Assignment: Write the listing below out again exactly, though only as far as the line with "Slab locality of", which is included.

Records for the exercise:
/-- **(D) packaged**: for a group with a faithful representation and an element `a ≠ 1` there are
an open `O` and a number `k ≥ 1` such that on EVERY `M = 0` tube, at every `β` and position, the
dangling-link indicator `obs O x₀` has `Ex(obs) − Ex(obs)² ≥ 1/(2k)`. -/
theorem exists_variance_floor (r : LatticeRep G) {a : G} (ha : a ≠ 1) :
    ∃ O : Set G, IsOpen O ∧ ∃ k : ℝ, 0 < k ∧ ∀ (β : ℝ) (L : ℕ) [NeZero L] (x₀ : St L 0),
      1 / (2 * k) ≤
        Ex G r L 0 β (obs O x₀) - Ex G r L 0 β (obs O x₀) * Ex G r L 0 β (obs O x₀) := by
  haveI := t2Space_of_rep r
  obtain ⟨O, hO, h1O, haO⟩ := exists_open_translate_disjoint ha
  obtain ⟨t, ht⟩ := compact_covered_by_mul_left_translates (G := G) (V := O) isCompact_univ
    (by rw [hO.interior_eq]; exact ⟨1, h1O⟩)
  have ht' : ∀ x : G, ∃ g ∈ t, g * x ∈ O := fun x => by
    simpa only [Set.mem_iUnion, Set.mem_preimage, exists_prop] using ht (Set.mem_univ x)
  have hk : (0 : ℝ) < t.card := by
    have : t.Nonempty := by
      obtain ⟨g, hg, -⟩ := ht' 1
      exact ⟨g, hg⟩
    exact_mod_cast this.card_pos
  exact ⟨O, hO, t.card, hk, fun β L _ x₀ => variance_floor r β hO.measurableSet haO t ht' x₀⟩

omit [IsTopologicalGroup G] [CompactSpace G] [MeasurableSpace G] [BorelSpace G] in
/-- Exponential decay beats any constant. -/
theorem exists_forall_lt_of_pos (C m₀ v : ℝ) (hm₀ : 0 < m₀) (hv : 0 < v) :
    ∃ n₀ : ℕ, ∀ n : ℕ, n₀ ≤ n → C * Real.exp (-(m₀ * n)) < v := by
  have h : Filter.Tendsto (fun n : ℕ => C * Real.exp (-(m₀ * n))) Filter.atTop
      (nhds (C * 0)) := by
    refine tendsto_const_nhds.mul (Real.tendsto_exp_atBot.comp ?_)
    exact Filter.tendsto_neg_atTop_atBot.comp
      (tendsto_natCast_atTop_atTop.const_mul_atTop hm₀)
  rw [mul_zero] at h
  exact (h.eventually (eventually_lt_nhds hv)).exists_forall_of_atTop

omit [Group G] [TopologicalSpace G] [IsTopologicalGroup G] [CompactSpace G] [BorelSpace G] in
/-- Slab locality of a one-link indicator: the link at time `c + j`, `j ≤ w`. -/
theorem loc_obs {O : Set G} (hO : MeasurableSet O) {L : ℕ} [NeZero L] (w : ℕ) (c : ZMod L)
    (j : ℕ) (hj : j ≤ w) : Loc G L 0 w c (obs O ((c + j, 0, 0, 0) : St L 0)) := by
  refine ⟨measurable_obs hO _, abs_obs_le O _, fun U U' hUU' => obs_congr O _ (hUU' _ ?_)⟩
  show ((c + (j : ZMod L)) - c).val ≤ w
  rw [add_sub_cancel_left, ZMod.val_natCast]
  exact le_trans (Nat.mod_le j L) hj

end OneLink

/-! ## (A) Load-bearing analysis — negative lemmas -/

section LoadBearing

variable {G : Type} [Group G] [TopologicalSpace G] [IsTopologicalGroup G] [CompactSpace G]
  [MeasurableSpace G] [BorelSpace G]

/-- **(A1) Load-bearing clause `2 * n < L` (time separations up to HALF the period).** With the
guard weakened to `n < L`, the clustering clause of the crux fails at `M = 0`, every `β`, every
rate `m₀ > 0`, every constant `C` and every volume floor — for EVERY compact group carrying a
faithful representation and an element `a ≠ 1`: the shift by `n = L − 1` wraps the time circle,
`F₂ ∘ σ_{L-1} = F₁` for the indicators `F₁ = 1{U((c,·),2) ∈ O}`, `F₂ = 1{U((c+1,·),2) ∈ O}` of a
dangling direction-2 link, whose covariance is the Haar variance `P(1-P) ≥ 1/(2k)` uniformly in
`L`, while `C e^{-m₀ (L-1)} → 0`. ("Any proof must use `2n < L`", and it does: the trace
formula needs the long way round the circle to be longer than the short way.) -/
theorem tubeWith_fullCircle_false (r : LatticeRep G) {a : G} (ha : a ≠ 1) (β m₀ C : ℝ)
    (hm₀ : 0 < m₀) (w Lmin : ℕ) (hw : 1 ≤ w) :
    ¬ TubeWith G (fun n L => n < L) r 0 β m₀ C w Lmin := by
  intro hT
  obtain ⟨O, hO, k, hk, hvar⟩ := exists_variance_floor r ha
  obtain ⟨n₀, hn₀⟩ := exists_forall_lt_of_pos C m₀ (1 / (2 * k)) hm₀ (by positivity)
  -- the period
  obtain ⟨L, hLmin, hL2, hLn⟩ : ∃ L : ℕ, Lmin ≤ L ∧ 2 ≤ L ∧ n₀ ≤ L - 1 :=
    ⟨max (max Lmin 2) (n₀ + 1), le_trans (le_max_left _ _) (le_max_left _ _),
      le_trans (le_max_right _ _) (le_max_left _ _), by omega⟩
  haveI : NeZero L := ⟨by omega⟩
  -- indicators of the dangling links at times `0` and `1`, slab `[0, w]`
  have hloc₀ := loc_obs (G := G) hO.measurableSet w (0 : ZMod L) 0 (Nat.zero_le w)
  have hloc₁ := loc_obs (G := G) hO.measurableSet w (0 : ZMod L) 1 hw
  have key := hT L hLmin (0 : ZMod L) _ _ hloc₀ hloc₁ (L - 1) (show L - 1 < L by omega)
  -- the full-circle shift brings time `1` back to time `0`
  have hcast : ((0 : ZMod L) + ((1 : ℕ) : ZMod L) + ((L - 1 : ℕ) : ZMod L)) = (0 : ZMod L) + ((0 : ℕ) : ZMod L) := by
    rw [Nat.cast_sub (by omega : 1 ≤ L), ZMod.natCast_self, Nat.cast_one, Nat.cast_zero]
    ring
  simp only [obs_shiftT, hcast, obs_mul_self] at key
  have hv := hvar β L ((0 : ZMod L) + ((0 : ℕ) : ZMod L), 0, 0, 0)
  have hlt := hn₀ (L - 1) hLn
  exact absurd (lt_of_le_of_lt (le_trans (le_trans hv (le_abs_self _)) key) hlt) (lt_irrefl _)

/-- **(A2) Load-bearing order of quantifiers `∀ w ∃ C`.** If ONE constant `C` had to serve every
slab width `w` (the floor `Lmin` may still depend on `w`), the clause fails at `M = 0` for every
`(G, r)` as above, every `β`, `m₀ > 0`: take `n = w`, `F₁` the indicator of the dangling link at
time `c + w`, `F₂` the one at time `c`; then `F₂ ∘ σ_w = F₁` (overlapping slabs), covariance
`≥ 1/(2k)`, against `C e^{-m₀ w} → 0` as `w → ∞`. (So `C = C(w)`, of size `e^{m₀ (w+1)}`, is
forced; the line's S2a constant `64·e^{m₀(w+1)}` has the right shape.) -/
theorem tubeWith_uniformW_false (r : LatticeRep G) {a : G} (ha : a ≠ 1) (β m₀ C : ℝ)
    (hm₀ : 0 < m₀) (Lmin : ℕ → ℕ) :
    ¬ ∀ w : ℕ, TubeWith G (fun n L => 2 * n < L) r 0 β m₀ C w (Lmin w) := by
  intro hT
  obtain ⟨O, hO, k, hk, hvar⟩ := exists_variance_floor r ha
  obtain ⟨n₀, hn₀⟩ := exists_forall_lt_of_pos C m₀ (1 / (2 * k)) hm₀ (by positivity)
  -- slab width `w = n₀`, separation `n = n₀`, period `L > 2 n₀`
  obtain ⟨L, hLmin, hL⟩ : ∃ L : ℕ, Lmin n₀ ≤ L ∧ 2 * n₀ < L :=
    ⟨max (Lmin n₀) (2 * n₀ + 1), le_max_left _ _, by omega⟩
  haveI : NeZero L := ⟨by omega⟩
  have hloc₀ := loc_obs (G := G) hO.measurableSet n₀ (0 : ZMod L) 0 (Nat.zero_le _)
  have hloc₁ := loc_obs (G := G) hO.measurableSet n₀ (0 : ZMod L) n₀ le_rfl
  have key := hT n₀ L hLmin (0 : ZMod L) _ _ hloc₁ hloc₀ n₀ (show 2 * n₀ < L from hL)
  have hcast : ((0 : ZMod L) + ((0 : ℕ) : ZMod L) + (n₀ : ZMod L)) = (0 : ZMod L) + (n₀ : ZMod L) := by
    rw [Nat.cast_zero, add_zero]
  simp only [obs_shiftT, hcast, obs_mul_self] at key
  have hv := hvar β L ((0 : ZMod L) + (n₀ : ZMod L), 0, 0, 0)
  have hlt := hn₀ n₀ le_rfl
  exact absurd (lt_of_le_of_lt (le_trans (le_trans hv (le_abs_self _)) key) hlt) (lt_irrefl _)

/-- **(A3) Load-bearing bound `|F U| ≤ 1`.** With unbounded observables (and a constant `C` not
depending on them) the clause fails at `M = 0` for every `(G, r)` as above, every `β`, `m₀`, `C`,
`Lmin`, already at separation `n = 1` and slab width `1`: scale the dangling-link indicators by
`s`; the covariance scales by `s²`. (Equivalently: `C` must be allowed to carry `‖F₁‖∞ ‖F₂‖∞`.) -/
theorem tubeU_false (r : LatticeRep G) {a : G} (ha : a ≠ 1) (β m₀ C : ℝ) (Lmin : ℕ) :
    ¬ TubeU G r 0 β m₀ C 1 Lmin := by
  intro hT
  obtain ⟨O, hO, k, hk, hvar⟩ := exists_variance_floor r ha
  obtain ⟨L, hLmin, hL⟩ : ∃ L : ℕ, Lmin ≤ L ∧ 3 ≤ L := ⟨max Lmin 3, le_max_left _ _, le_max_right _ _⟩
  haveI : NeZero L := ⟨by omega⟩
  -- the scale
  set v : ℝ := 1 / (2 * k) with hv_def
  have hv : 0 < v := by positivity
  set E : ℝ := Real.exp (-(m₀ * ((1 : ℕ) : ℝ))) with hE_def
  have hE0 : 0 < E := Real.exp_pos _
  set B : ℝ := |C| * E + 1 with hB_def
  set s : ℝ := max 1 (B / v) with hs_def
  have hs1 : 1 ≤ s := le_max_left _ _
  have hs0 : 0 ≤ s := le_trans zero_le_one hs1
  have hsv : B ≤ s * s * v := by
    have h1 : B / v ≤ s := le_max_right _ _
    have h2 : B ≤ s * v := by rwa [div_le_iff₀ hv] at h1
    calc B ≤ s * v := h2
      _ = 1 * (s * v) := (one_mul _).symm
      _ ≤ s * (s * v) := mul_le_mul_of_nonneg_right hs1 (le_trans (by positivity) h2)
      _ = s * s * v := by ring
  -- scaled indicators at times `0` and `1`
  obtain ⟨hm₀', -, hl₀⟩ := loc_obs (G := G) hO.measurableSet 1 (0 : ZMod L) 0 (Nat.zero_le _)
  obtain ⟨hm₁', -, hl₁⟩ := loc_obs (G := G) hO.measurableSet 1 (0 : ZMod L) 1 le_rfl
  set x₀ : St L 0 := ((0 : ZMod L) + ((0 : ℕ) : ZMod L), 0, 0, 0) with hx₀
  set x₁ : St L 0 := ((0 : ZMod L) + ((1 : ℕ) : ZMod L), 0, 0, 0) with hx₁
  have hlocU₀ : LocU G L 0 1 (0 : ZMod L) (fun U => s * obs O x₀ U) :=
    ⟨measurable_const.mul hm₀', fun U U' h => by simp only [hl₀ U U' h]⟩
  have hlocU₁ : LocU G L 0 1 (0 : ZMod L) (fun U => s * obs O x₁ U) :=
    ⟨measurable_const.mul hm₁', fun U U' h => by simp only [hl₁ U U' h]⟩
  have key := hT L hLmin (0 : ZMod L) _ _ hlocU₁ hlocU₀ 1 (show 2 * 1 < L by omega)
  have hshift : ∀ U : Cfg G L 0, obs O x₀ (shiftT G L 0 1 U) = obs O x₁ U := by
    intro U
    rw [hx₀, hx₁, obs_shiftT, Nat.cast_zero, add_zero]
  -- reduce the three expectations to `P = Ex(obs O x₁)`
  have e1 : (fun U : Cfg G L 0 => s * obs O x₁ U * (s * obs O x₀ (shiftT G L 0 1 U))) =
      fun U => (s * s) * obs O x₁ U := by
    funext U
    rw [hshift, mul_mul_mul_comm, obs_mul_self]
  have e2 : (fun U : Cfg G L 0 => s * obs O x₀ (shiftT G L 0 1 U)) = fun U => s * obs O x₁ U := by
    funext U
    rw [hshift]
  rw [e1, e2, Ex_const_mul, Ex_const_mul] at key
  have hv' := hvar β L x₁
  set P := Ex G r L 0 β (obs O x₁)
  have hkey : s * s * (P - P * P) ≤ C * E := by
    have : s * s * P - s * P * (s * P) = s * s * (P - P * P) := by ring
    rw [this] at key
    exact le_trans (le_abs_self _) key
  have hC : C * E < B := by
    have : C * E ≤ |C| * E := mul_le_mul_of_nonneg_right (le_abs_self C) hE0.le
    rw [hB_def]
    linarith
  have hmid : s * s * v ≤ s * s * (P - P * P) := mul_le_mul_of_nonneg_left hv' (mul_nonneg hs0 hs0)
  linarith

Expected answer:
/-- **(D) packaged**: for a group with a faithful representation and an element `a ≠ 1` there are
an open `O` and a number `k ≥ 1` such that on EVERY `M = 0` tube, at every `β` and position, the
dangling-link indicator `obs O x₀` has `Ex(obs) − Ex(obs)² ≥ 1/(2k)`. -/
theorem exists_variance_floor (r : LatticeRep G) {a : G} (ha : a ≠ 1) :
    ∃ O : Set G, IsOpen O ∧ ∃ k : ℝ, 0 < k ∧ ∀ (β : ℝ) (L : ℕ) [NeZero L] (x₀ : St L 0),
      1 / (2 * k) ≤
        Ex G r L 0 β (obs O x₀) - Ex G r L 0 β (obs O x₀) * Ex G r L 0 β (obs O x₀) := by
  haveI := t2Space_of_rep r
  obtain ⟨O, hO, h1O, haO⟩ := exists_open_translate_disjoint ha
  obtain ⟨t, ht⟩ := compact_covered_by_mul_left_translates (G := G) (V := O) isCompact_univ
    (by rw [hO.interior_eq]; exact ⟨1, h1O⟩)
  have ht' : ∀ x : G, ∃ g ∈ t, g * x ∈ O := fun x => by
    simpa only [Set.mem_iUnion, Set.mem_preimage, exists_prop] using ht (Set.mem_univ x)
  have hk : (0 : ℝ) < t.card := by
    have : t.Nonempty := by
      obtain ⟨g, hg, -⟩ := ht' 1
      exact ⟨g, hg⟩
    exact_mod_cast this.card_pos
  exact ⟨O, hO, t.card, hk, fun β L _ x₀ => variance_floor r β hO.measurableSet haO t ht' x₀⟩

omit [IsTopologicalGroup G] [CompactSpace G] [MeasurableSpace G] [BorelSpace G] in
/-- Exponential decay beats any constant. -/
theorem exists_forall_lt_of_pos (C m₀ v : ℝ) (hm₀ : 0 < m₀) (hv : 0 < v) :
    ∃ n₀ : ℕ, ∀ n : ℕ, n₀ ≤ n → C * Real.exp (-(m₀ * n)) < v := by
  have h : Filter.Tendsto (fun n : ℕ => C * Real.exp (-(m₀ * n))) Filter.atTop
      (nhds (C * 0)) := by
    refine tendsto_const_nhds.mul (Real.tendsto_exp_atBot.comp ?_)
    exact Filter.tendsto_neg_atTop_atBot.comp
      (tendsto_natCast_atTop_atTop.const_mul_atTop hm₀)
  rw [mul_zero] at h
  exact (h.eventually (eventually_lt_nhds hv)).exists_forall_of_atTop

omit [Group G] [TopologicalSpace G] [IsTopologicalGroup G] [CompactSpace G] [BorelSpace G] in
/-- Slab locality of a one-link indicator: the link at time `c + j`, `j ≤ w`. -/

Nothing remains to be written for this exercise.